# Data Augmentation Experiments

This notebook helps you:
- Test different augmentation techniques
- Compare augmentation strategies
- Visualize augmentation effects
- Optimize augmentation parameters

In [None]:
import os
import sys
import numpy as np
import matplotlib.pyplot as plt
import torch
from torch.utils.data import DataLoader
import yaml
import random
from PIL import Image
import cv2
from tqdm import tqdm
import warnings
warnings.filterwarnings('ignore')

# Add src to path
sys.path.append('../src')
from data_augmentation import AugmentedColorDataset, AugmentationVisualizer, create_augmented_dataset
from data_preprocessing import DataPreprocessor
from utils import compare_images_side_by_side

print("Libraries imported successfully!")
print(f"PyTorch version: {torch.__version__}")

## 1. Load Configuration and Check Data

In [None]:
# Load configurations
config_path = "../config/config.yaml"
aug_config_path = "../config/augmentation_config.yaml"

with open(config_path, 'r') as f:
    config = yaml.safe_load(f)

with open(aug_config_path, 'r') as f:
    aug_config = yaml.safe_load(f)

print("Configuration loaded:")
print(f"Current augmentation strategy: {aug_config['current_strategy']}")
print(f"Augmentation enabled: {aug_config['augmentation']['enabled']}")

# Check processed data
processed_dir = "../data/processed"
train_dir = os.path.join(processed_dir, "train")

if not os.path.exists(train_dir):
    print("\n❌ Processed data not found!")
    print("Please run notebook 02_data_preprocessing.ipynb first.")
else:
    image_count = len([f for f in os.listdir(train_dir) 
                      if f.lower().endswith(('.png', '.jpg', '.jpeg'))])
    print(f"\n✓ Found {image_count} processed training images")
    
    if image_count == 0:
        print("No images found in processed directory!")

## 2. Preview Augmentation Strategies

In [None]:
# Display available augmentation strategies
print("Available Augmentation Strategies:")
print("=" * 50)

strategies = aug_config['strategies']
for strategy_name, strategy_config in strategies.items():
    print(f"\n{strategy_name.upper()} Strategy:")
    print(f"  Geometric probability: {strategy_config['geometric_prob']}")
    print(f"  Photometric probability: {strategy_config['photometric_prob']}")
    print(f"  Advanced probability: {strategy_config['advanced_prob']}")

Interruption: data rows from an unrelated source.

import Summits.ResolutionOfSingularities.ResolutionOfSingularities.Theorems.FrobeniusClosingSteerWords07SteeredLeaves

/-!
# Crux `Steer` (stmt-ResolutionOfSingularities-16345), line `switching-dichotomy` — WORDS 08: §σ2.13 / §σ2.13b of the p = 2 σ_top-STEERED COMPOSITION — K(3) AT FIXED p-RANK (idea-1 g5: `NoEternalIsolatedRadicandChainFinAt`, the `…Fin ↔ ∀ e, …FinAt` bookkeeping, PACKAGE (II) the INTRINSIC finrank currency `NoEternalIsolatedRadicandChainFinrank`, `GeoDictFinrank` and their glue) (HOIST of the registered skeleton r36 91a5a25981868d37, l.830–1054, inside `section SteeredTwo`)

Holder res-L0-w41-lead-1 g5 on res-L0-w41-plan-1 RULING 47 (E1) / 104b; see `…Words01Core` for the hoist protocol (bodies byte for byte;
`[cite: …]` / `[folklore]` tags on CLOSED `def … : Prop` words are written «(ref. …)» / «(folklore)» — GATE NOTE of `…Words02Stubs`;
cite keys inside `[cite:]` tags normalised to `references.bib` keys where needed, as in `…Words03Phases`).
Nothing here is a statement of the manuscript [claim: Hironaka2017, status: under-review]. OURS (candidates / vocabulary; AI review is
weaker than expert review).
-/

open Summit.ResolutionOfSingularities.ResolutionOfSingularities.Theses.FrobeniusClosing (IsolatedForcedTermination)
open Literature.AlgebraicGeometry.Resolution (IsAbhyankarPlace FGOver exists_ringKrullDim_eq_and_trdeg_eq
  trdeg_eq_trdeg_of_isFractionRing locAtCentre IsQuadraticTransformAlong SubringDominates IsRsopPart
  LocalUniformization3 RelLocalUniformization CossartPiltant2019General)
open Summit.ResolutionOfSingularities.ResolutionOfSingularities.Theorems.SteerRankThinness
  (HasProperCoarsening concl_of_hasProperCoarsening rankOne_of_not_hasProperCoarsening)
open Summit.ResolutionOfSingularities.ResolutionOfSingularities.Theorems.PfaffLine

set_option linter.dupNamespace false

namespace Summit.ResolutionOfSingularities.ResolutionOfSingularities.Theorems.SwitchingDichotomy.Words

section SteeredTwo

open IsLocalRing
open Literature.AlgebraicGeometry.Resolution (IsLocalBlowupAlong IsQuadraticTransform IsExcellentRing)

variable {K : Type} [Field K]


/-! ### §σ2.13 (idea-1 g5, ADDENDUM to snippet v9 d77e7518e1f8f795 §σ2.11; paste before `end SteeredTwo`) — K(3) AT FIXED p-RANK.
THE CATCH in §σ2.11: `NoEternalIsolatedRadicandChainFin p 3` hides `∀ e` (`…Fin p c ↔ ∀ e, …FinAt p c e`, proved below): it asks
the K-side for codimension-3 isolated radicand chains over residue fields of EVERY finite p-rank `e` — for `e ≥ 2` that is the
codim-3 stratum of `t^p = f` on regular schemes of dimension `3 + e ≥ 5`, which the `n = 4` summit never meets (G's members at
`n = 4`, `c = 3` have residue p-rank `e = n - c = 1`, stub-10 p500784) and which the finite-state closing (idea-1 technique A) can
only serve one `(p, c, e)` at a time.  THE FIX (additive; nothing adopted changes; adoption by `exact`):
* K · `NoEternalIsolatedRadicandChainFinAt p c e` = §σ2.11 VERBATIM with the family size `e` OUTSIDE the existential;
  K(3) OF RECORD (n = 4) := `∀ p, p.Prime → NoEternalIsolatedRadicandChainFinAt p 3 1`; K(1) e-free and K(2)ᶠⁱⁿ unchanged.
* P⁺ · `FGFieldPBasisDualAt` = P with the family size PINNED to `d` by `[F : F^p] = p^d` (the p-basis constructed for P has
  `#B = trdeg` and `[F : F^p] = p^#B` — tree `Literature.FieldTheory.Separability.finrank_frobenius_eq_pow_card` p497687 — so this
  is P's proof plus `Nat.pow_right_injective`); idea-1 Sketch v6 §7c `FinrankDerivationAdapter` is the same statement WITHOUT the
  FG hypothesis (plan over `Literature/…/PIndependence` + `PIndependentDerivations`).
* G⁺⁺ · `GeoDictFinAt` = `GeoDictFin` VERBATIM with conclusion `¬ NoEternalIsolatedRadicandChainFinAt p c (n - c)`; its ONE new
  duty is the size pin: `d := n - c = dim (A ⧸ 𝔭)` and p500784 `finrank_frobenius_residueField_eq_pow … (hd : ringKrullDim (A ⧸ P) = d)`
  gives `[κ : κ^p] = p^(n-c)` BY NAME, then P⁺ at `d = n - c`.  `GeoDictFinAt → GeoDictFin` (proved), so nothing downstream of G⁺ breaks.
* T · `eternalSteeredRunTwo_of_finAt2 : SteeredTailConclTwo → GeoDictFinAt → K(2)ᶠⁱⁿ → K(3)-at-1 → EternalSteeredRunTwo` (proved;
  c-dispatch at `e = 4 - c`).  OURS. -/

/-- **K(c)ᶠⁱⁿ AT p-RANK `e`** (idea-1 v6 §7c): §σ2.11 VERBATIM, family size `e` an OUTER parameter. OURS. [folklore] -/
def NoEternalIsolatedRadicandChainFinAt (p c e : ℕ) : Prop :=
  ∀ (L : Type) [Field L] [CharP L p] (S : ℕ → Subring L) [∀ m, IsLocalRing (S m)],
    (∃ D : Fin e → Derivation ℤ (ResidueField (S 0)) (ResidueField (S 0)),
        ∀ z : ResidueField (S 0), (∀ l, D l z = 0) ↔ ∃ y : ResidueField (S 0), y ^ p = z) →
    ∀ (hle : ∀ m, S m ≤ S (m + 1)) (f g : ∀ m, S m) (x : ∀ m, S (m + 1)),
    (∀ m, IsRegularLocalRing (S m)) → (∀ m, IsExcellentRing (S m)) → (∀ m, ringKrullDim (S m) = c) →
    (∀ m, IsQuadraticTransform (S m) (S (m + 1))) →
    (∀ m, Ideal.span ((fun y : S m => (⟨(y : L), hle m y.2⟩ : S (m + 1))) '' (maximalIdeal (S m) : Set (S m)))
        = Ideal.span {x m}) →
    (∀ m, ((f (m + 1) : S (m + 1)) : L) * ((x m : S (m + 1)) : L) ^ p = ((f m : S m) : L) - ((g m : S m) : L) ^ p) →
    (∀ m, ∃ h : S m, f m - h ^ p ∈ maximalIdeal (S m) ^ p) →
    (∀ m, HasIsolatedSingularity (RadicandRing (S m) p (f m))) →
    False

/-- `K(c)ᶠⁱⁿ ↔ ∀ e, K(c)-at-e` (PROVED): the adopted K(3)ᶠⁱⁿ is the conjunction over ALL p-ranks. [folklore] -/
theorem noEternalIsolatedRadicandChainFin_iff_finAt (p c : ℕ) :
    NoEternalIsolatedRadicandChainFin p c ↔ ∀ e, NoEternalIsolatedRadicandChainFinAt p c e :=
  ⟨fun h e L _ _ S _ hD => h L S (hD.elim fun D hD => ⟨e, D, hD⟩),
   fun h L _ _ S _ hD => hD.elim fun e hD => h e L S hD⟩

/-- The e-free K(c) feeds every p-rank (PROVED). [folklore] -/
theorem noEternalIsolatedRadicandChainFinAt_of_chain (p c e : ℕ) (h : NoEternalIsolatedRadicandChain p c) :
    NoEternalIsolatedRadicandChainFinAt p c e :=
  fun L _ _ S _ _ => h L S

/-- K(c)-at-e is ANTITONE in the family size (PROVED; pad with zero derivations) — so the size is NOT the p-rank unless pinned
from outside, which is why G⁺⁺ pins it through P⁺. [folklore] -/
theorem noEternalIsolatedRadicandChainFinAt_anti (p c : ℕ) {e e' : ℕ} (hee : e ≤ e')
    (h : NoEternalIsolatedRadicandChainFinAt p c e') : NoEternalIsolatedRadicandChainFinAt p c e := by
  intro L _ _ S _ hD
  obtain ⟨D, hD⟩ := hD
  refine h L S ⟨fun l => if hl : (l : ℕ) < e then D ⟨l, hl⟩ else 0, fun z => ?_⟩
  rw [← hD z]
  constructor
  · intro hz l
    have := hz (Fin.castLE hee l)
    simpa [Fin.castLE, l.2] using this
  · intro hz l
    by_cases hl : (l : ℕ) < e
    · simp [hl, hz ⟨l, hl⟩]
    · simp [hl]

/-- **P⁺ · FGFieldPBasisDualAt** (DISCHARGEABLE, S/M — P's proof + `finrank_frobenius_eq_pow_card` + `Nat.pow_right_injective`;
`Fact p.Prime` is an EXPLICIT binder, apply with `⟨hp⟩`; `[CharP F p]` from `charP_of_injective_algebraMap`): the dual family of a
p-basis, OF THE SIZE `d` READ OFF `[F : F^p] = p^d`. OURS. (folklore) -/
def FGFieldPBasisDualAt : Prop :=
  ∀ (p : ℕ) (_ : Fact p.Prime) (k F : Type) [Field k] [CharP k p] [PerfectField k] [Field F] [CharP F p] [Algebra k F],
    (⊤ : IntermediateField k F).FG → ∀ d : ℕ, Module.finrank (frobenius F p).fieldRange F = p ^ d →
    ∃ D : Fin d → Derivation ℤ F F, ∀ z : F, (∀ l, D l z = 0) ↔ ∃ y : F, y ^ p = z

# Show detailed augmentation settings
print("\nDetailed Augmentation Settings:")
print("-" * 30)

aug_settings = aug_config['augmentation']
print(f"Overall probability: {aug_settings['probability']}")

print("\nGeometric augmentations:")
for aug_name, aug_params in aug_settings['geometric'].items():
    if aug_params['enabled']:
        print(f"  ✓ {aug_name}: p={aug_params['probability']}")
    else:
        print(f"  ✗ {aug_name}: disabled")

print("\nPhotometric augmentations:")
for aug_name, aug_params in aug_settings['photometric'].items():
    if aug_params['enabled']:
        print(f"  ✓ {aug_name}: p={aug_params['probability']}")
    else:
        print(f"  ✗ {aug_name}: disabled")

## 3. Test Augmentation on Sample Images

In [None]:
# Create augmentation visualizer
if os.path.exists(train_dir) and len(os.listdir(train_dir)) > 0:
    visualizer = AugmentationVisualizer(aug_config_path)
    
    # Get a sample image
    sample_files = [f for f in os.listdir(train_dir) 
                   if f.lower().endswith(('.png', '.jpg', '.jpeg'))]
    
    if sample_files:
        sample_image = os.path.join(train_dir, sample_files[0])
        print(f"Testing augmentation on: {sample_files[0]}")
        
        # Preview augmentations
        visualizer.preview_augmentations(
            sample_image, 
            num_samples=6,
            save_path="../results/augmentation_preview.png"
        )
    else:
        print("No sample images found for augmentation testing")
else:
    print("No processed training data available for testing")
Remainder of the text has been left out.